To make a credible release decision, choose the test library size based on the workflow's risk, the errors you expect, the smallest change that would matter to the business, the cost of approving a bad system, the cost of rejecting a good one, and the reviewer's available time. Even 50 to 100 tests can miss rare but severe failures.

The 84-test library in this example is a starting point, not a certification. Revisit the scoring requirements after the first 50 real disputes have been independently reviewed.

A failed test is not a safety control

This distinction matters more than any other in this article.

When an eval reports a release-blocking error, it tells you that the system would have done something unacceptable in that test. The result does not prevent the same action from happening in live operations.

Prevention requires a separate permission or approval control at the point where the action would occur.

These controls operate at different layers. A test that reports an unauthorized action after it happened is not protection.

In the dispute workflow, the eval checks whether the system tries to post a payment or send an email. Actual prevention occurs through permissions: the write-off function is unavailable, email sending is blocked, and payment posting is blocked. The eval measures behavior. The permission system limits behavior.

Test both. Don't confuse one for the other.

Implementation checklist

If you're starting from zero, here's the sequence:

  1. Select one recurring workflow. Name the business owner, the result that matters, the records that establish the truth, and the way to return to the manual process if needed.
  2. Decide which company data the evaluation may use before collecting anything. Document the minimum fields, who may access them, how long they are kept, and how they are deleted.
  3. Create a safe test environment using historical records or a simulation. Prove that the system cannot change production data, send messages, spend money, or use production credentials.
  4. Collect 5 to 10 simple cases to prove the test format, activity record, scoring, and review process work correctly.
  5. Expand the test library to cover common work, known failure modes, mandatory escalations, and actions the system must never take.
  6. Have two independent reviewers score a sample. Resolve disagreements and update the written scoring rules.
  7. Define the score required for each criterion, which errors block release, and the severity of each error. Report normal-use cases separately from deliberately difficult safety cases.
  8. If an AI model helps grade subjective work, compare its decisions with those of human reviewers first. Track how often it incorrectly passes or fails each case type, not just its average agreement score.
  9. Before live use, test alerts, emergency-stop authority, blocked actions, and the process for returning to manual work.
  10. Begin with a small, reversible group of live cases only after the business owner approves the evidence. Keep human approval for decisions above the system's proven level of authority.
  11. Turn every confirmed incident, complaint, and reviewer correction into a new test, a clearer rule, or a system change.
  12. Run the full test library after every meaningful change and on a regular schedule. Refresh the independent audit cases when the workflow, customers, or policies change.

What this buys you

I built evaluation tooling because I kept seeing the same failure mode. Teams would demo a workflow, get excited, deploy it, and then discover weeks later that the agent was quietly producing output nobody trusted.

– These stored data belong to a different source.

/-- **SELF-DUAL MODEL (`χ = χʷ`): every bracket letter discharged.**  One complex inner-product space `V` (the common section space with its `K`-pairing), `φ ∈ V ∖ 0`, `ψ : ℂ → V`
holomorphic on `D₁` (the continued `z ↦ M(z, χ)φ`), constants `κ, m > 0` (idelic bracket and `μ_K(K_U)`); `F : ℂ → H` holomorphic on `D₁` (to be `z ↦ [Λ^T Ẽ(φ, z)] ∈ L²(X)`) with the
four-bracket relation on the sub-tube for the brackets `κm⟪φ, φ⟫`, `κm⟪ψ z′, φ⟫`, `κm⟪φ, ψ z⟫`, `κm⟪ψ z′, ψ z⟫`.  THEN (a1)∧(a2)∧(a3) with `a = κm‖φ‖²`, `b(z) = κm‖ψ z‖²` at every
`z ∈ D₁` — ★ `poleControl_continued_chi_cm_two_of_family_on` with its letters paid by §1. [cite: MoeglinWaldspurger1995, IV.2.3, IV.3.12 (a)] [cite: Arthur1980TraceFormulaII, §4] -/
theorem poleControl_continued_chi_cm_two_of_family_selfDual_on {D₁ : Set ℂ} (hD₁ : IsOpen D₁) (hD₁c : IsPreconnected D₁) (hD₁sub : D₁ ⊆ {z : ℂ | 1 / 2 < z.re ∧ 0 < z.im})
    (hbox₁ : {z : ℂ | (3 < z.re ∧ z.re < 4) ∧ 0 < z.im} ⊆ D₁) (hbox₂ : {z : ℂ | (1 < z.re ∧ z.re < 2) ∧ 0 < z.im} ⊆ D₁)
    {T cμ K κ m : ℝ} (hT : 1 ≤ T) (hcμ : 0 < cμ) (hK : 0 < K) (hκ : 0 < κ) (hm : 0 < m) {φ : V} (hφ : φ ≠ 0) {ψ : ℂ → V} (hψ : DifferentiableOn ℂ ψ D₁)
    {H : Type*} [NormedAddCommGroup H] [InnerProductSpace ℂ H] (F : ℂ → H) (hFd : DifferentiableOn ℂ F D₁)
    (hrel : ∀ z ∈ D₁, ∀ z' ∈ D₁, 1 < z'.re → z'.re < z.re →
      ⟪F z', F z⟫_ℂ = ((cμ : ℝ) : ℂ) * (((K : ℝ) : ℂ) *
        ((((T : ℝ) : ℂ) ^ (z + conj z' - 1) / (z + conj z' - 1)) * (((κ : ℝ) : ℂ) * (((m : ℝ) : ℂ) * ⟪φ, φ⟫_ℂ))
          + (((T : ℝ) : ℂ) ^ (z - conj z') / (z - conj z')) * (((κ : ℝ) : ℂ) * (((m : ℝ) : ℂ) * ⟪ψ z', φ⟫_ℂ))
          - (((T : ℝ) : ℂ) ^ (-(z - conj z')) / (z - conj z')) * (((κ : ℝ) : ℂ) * (((m : ℝ) : ℂ) * ⟪φ, ψ z⟫_ℂ))
          - (((T : ℝ) : ℂ) ^ (-(z + conj z' - 1)) / (z + conj z' - 1)) * (((κ : ℝ) : ℂ) * (((m : ℝ) : ℂ) * ⟪ψ z', ψ z⟫_ℂ)))))
    {z : ℂ} (hz : z ∈ D₁) :
    Real.sqrt (κ * m * ‖ψ z‖ ^ 2) ≤ (z.re - 1 / 2) * T ^ (2 * (z.re - 1 / 2)) * Real.sqrt (κ * m * ‖φ‖ ^ 2) / |z.im| +
        Real.sqrt ((z.re - 1 / 2) ^ 2 * T ^ (4 * (z.re - 1 / 2)) * (κ * m * ‖φ‖ ^ 2) / z.im ^ 2 + (κ * m * ‖φ‖ ^ 2) * T ^ (4 * (z.re - 1 / 2))) ∧
      (∀ {x₁ x₂ η : ℝ}, 0 < x₁ → (z.re - 1 / 2) ∈ Set.Icc x₁ x₂ → 0 < η → η ≤ |z.im| →
        κ * m * ‖ψ z‖ ^ 2 ≤ (x₂ * T ^ (2 * x₂) * Real.sqrt (κ * m * ‖φ‖ ^ 2) / η + Real.sqrt (x₂ ^ 2 * T ^ (4 * x₂) * (κ * m * ‖φ‖ ^ 2) / η ^ 2 + (κ * m * ‖φ‖ ^ 2) * T ^ (4 * x₂))) ^ 2) ∧
      (|z.im| ≤ 1 → κ * m * ‖ψ z‖ ^ 2 ≤ ((z.re - 1 / 2) * T ^ (2 * (z.re - 1 / 2)) * Real.sqrt (κ * m * ‖φ‖ ^ 2) +
        Real.sqrt ((z.re - 1 / 2) ^ 2 * T ^ (4 * (z.re - 1 / 2)) * (κ * m * ‖φ‖ ^ 2) + (κ * m * ‖φ‖ ^ 2) * T ^ (4 * (z.re - 1 / 2)))) ^ 2 / z.im ^ 2) := by
  have hφn : 0 < ‖φ‖ := norm_pos_iff.2 hφ
  have ha : 0 < κ * m * ‖φ‖ ^ 2 := by positivity
  have hB₂ : DifferentiableOn ℂ (fun w : ℂ => ((κ : ℝ) : ℂ) * (((m : ℝ) : ℂ) * ⟪ψ (conj w), φ⟫_ℂ)) {w : ℂ | conj w ∈ D₁} :=
    ((differentiableOn_inner_conj_comp hD₁ hψ φ).const_mul _).const_mul _
  have hB₃ : DifferentiableOn ℂ (fun z : ℂ => ((κ : ℝ) : ℂ) * (((m : ℝ) : ℂ) * ⟪φ, ψ z⟫_ℂ)) D₁ :=
    (((innerSL ℂ φ).differentiable.comp_differentiableOn hψ).const_mul _).const_mul _
  have hB₃₂ : ∀ z ∈ D₁, ((κ : ℝ) : ℂ) * (((m : ℝ) : ℂ) * ⟪φ, ψ z⟫_ℂ) = conj (((κ : ℝ) : ℂ) * (((m : ℝ) : ℂ) * ⟪ψ z, φ⟫_ℂ)) := fun z _ => by
    rw [map_mul, map_mul, Complex.conj_ofReal, Complex.conj_ofReal, inner_conj_symm]
  have hB₄₁ : ∀ z' ∈ D₁, DifferentiableOn ℂ (fun z : ℂ => ((κ : ℝ) : ℂ) * (((m : ℝ) : ℂ) * ⟪ψ z', ψ z⟫_ℂ)) D₁ := fun z' _ =>
    (((innerSL ℂ (ψ z')).differentiable.comp_differentiableOn hψ).const_mul _).const_mul _
  have hB₄₂ : ∀ z ∈ D₁, DifferentiableOn ℂ (fun w : ℂ => ((κ : ℝ) : ℂ) * (((m : ℝ) : ℂ) * ⟪ψ (conj w), ψ z⟫_ℂ)) {w : ℂ | conj w ∈ D₁} := fun z _ =>
    ((differentiableOn_inner_conj_comp hD₁ hψ (ψ z)).const_mul _).const_mul _
  exact poleControl_continued_chi_cm_two_of_family_on hD₁ hD₁c hD₁sub hbox₁ hbox₂ hT hcμ hK ha (b := fun z => κ * m * ‖ψ z‖ ^ 2) (fun z _ => by positivity)
    (B₁ := ((κ : ℝ) : ℂ) * (((m : ℝ) : ℂ) * ⟪φ, φ⟫_ℂ)) (B₂ := fun z' => ((κ : ℝ) : ℂ) * (((m : ℝ) : ℂ) * ⟪ψ z', φ⟫_ℂ))
    (B₃ := fun z => ((κ : ℝ) : ℂ) * (((m : ℝ) : ℂ) * ⟪φ, ψ z⟫_ℂ)) (B₄ := fun z z' => ((κ : ℝ) : ℂ) * (((m : ℝ) : ℂ) * ⟪ψ z', ψ z⟫_ℂ))
    (real_mul_inner_self κ m φ) hB₂ hB₃ hB₃₂ hB₄₁ hB₄₂ (fun z _ => real_mul_inner_self κ m (ψ z)) (fun z _ => norm_sq_real_mul_inner_le hκ.le hm.le (ψ z) φ) F hFd hrel hz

Private evals close that gap. They turn "we think it works" into "we have evidence it works, and here's what happens when we change something."

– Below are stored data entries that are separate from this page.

import Summits.BirchSwinnertonDyer.BirchSwinnertonDyer.Theorems.ErratumRoadFiveSelfDualCharactersTorsion
import Literature.NumberTheory.EllipticCurves.AnticyclotomicLocalNormResidueSymbolProofs
import Literature.NumberTheory.EllipticCurves.HeckePolynomialRootNormProofs
import Literature.NumberTheory.EllipticCurves.StrictSelmerRankOneDegreeOneProofs
import HarnessLib

/-!
# The anticyclotomic local symbol `σ_K ∈ Γ_{K_𝔭̄}` (Serre's `θ_𝔭̄(π̄/π)`) SEPARATES EXPONENTS for both diagonal characters
# `χ† = ψT₀₀`, `δ† = ψT₁₁` of the self-dual frame — the number-theoretic heart of (FIX)† (helper, `--supports stmt-BirchSwinnertonDyer-23253`)

Cell `bsd-stepL`, seat `bsd-stepL-imc-p1` (prover g25, 2026-08-28). Theorems only (no definition, no named fact, no `sorry`, no
instance, no notation). Third data-level step of the kernel discharge of (FIX)† (stub `stub_finiteFixedPartAnomalous_selfDual` of line
`erratum_chain`† of crux 23253; seat NOTES §FIX†): the hypotheses `hK₂`, `hK₁`, `hsep` of `FixTwist.apply_ne_one_of_pow_eq_one_of_ker`.

THE ARGUMENT. Let `𝔭̄^h = (π)` (`ZpExtension.exists_pow_asIdeal_eq_span`). The tree theorem
`ZpExtension.exists_isFrobPow_mem_kerSubgroup_cyclotomicCharacter_mul_sq_eq` (Serre's local symbol of `c(π)/π`, product formula +
anticyclotomy; exact form appended by this seat) gives `σ_K ∈ Γ_{K_𝔭̄}` of Frobenius degree `h`, in `ker κ` for every anticyclotomic `κ`, and
a ring map `φ : K → ℚ_p` with `ε(σ_K)·φ(π)² = p^{2h}`. In the frame (`T₁₁` unramified with Frobenius value `α`, a root of
`X² − ι_g(a_p)X + p^{k−1}`; `T₀₀T₁₁ = ε^{k−1}`; `ψ = ε^{1−k/2}`, `k = 2m₂`): `χ†(σ_K)·α^h = E^{m₂}` and `δ†(σ_K)·E^{m₂} = E·α^h` with
`E = ε(σ_K) ∈ ℚ̄_p`. Through a field isomorphism `ι' : ℚ̄_p ≃ ℂ` compatible with `ι_g`, `|ι'E| = p^h` (`|τπ|² = p^h` for the embedding
`τ = ι' ∘ φ` of the imaginary quadratic `K`), so a torsion value `χ†(σ_K)^n = 1` (resp. `δ†(σ_K)^n = 1`) would force `|ι'α| = p^{m₂}`
(resp. `p^{m₂−1}`) — excluded by `norm_ringEquiv_ne_of_root_heckePolynomial_padic` (the STRICT trivial Hecke bound; no Deligne). Units of
`𝒪` of infinite order separate exponents (`PadicUnitPowers.tendsto_natCast_padicInt_zero_of_tendsto_pow_of_norm_pow_sub_one_lt`). Finally
`κ'(σ_K) ≠ 0`: otherwise `σ_K ∈ P ⊆ ker ν` for the unramified combination `ν`, but `ν(σ_K) = h·ν(Frob) ≠ 0` ((OPEN)).

* `exists_symbol` — the statement, for an arbitrary frame `Q'` with the three frame properties.

HONEST FRAMING: a lemma about characters; nothing about BSD for any pair; closes: none (T7).

## References
* [CasselsFrohlichANT1967] Ch. VI §3.1 Thm. 2, Ch. VII §6 Prop. 6.2; [Brink2007] §II Prop. 1; [DiamondShurman2005] Thm. 5.5.3;
  [SerreLocalFields1979] Ch. IV §3–4; [Rubin1991] §5; [JetchevSkinnerWan2017] §3.3 Case 3(b).
-/

noncomputable section

-- D-0017: single-problem summit, the namespace repeats the problem name by design.
set_option linter.dupNamespace false
set_option autoImplicit false

open scoped MatrixGroups Matrix ModularForm NumberField
open Filter Topology Field NumberField IsDedekindDomain CongruenceSubgroup UpperHalfPlane
open Literature.NumberTheory.GaloisRepresentations Literature.NumberTheory.GaloisRepresentations.IsNonarchimedeanLocalField
open Literature.NumberTheory.EllipticCurves Literature.NumberTheory.EllipticCurves.ModularForms
open Literature.NumberTheory.EllipticCurves.GreenbergSelmer Literature.NumberTheory.EllipticCurves.BigGaloisRep
open Literature.NumberTheory.EllipticCurves.ZpExtension
open Literature.FieldTheory.AlgClosed

namespace Summit.BirchSwinnertonDyer.BirchSwinnertonDyer.Theorems.ErratumThm23TwoVariable.CharSymbolSelfDual

variable {p : ℕ} [Fact p.Prime] {M : ℕ} [NeZero M] {k : ℤ}
  {g : CuspForm (CongruenceSubgroup.Gamma0 M) k} {ιg : coeffField g →+* PadicAlgCl p}

/-- If `(x y)^n = z^n`-type identities force a norm: `a^n = b^n` for `0 ≤ a, b` and `0 < n` gives `a = b` (reals). [folklore] -/
theorem eq_of_pow_eq_pow_of_nonneg {a b : ℝ} (ha : 0 ≤ a) (hb : 0 ≤ b) {n : ℕ} (hn : 0 < n) (h : a ^ n = b ^ n) : a = b :=
  (pow_left_inj₀ ha hb hn.ne').mp h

For a company leader, that's the difference between a speculative cost and a controlled, auditable, improvable system. The eval suite is the asset that compounds. Every cycle sharpens the definition of good. Every incident becomes a permanent regression test. Every new team member inherits the accumulated judgment of the people who built it.

The companies that build this layer keep their AI deployments alive. The companies that skip it stay stuck in pilot mode, wondering why the demo never made it to production.

Start with one workflow. Build the cases. Grade them. Then build more.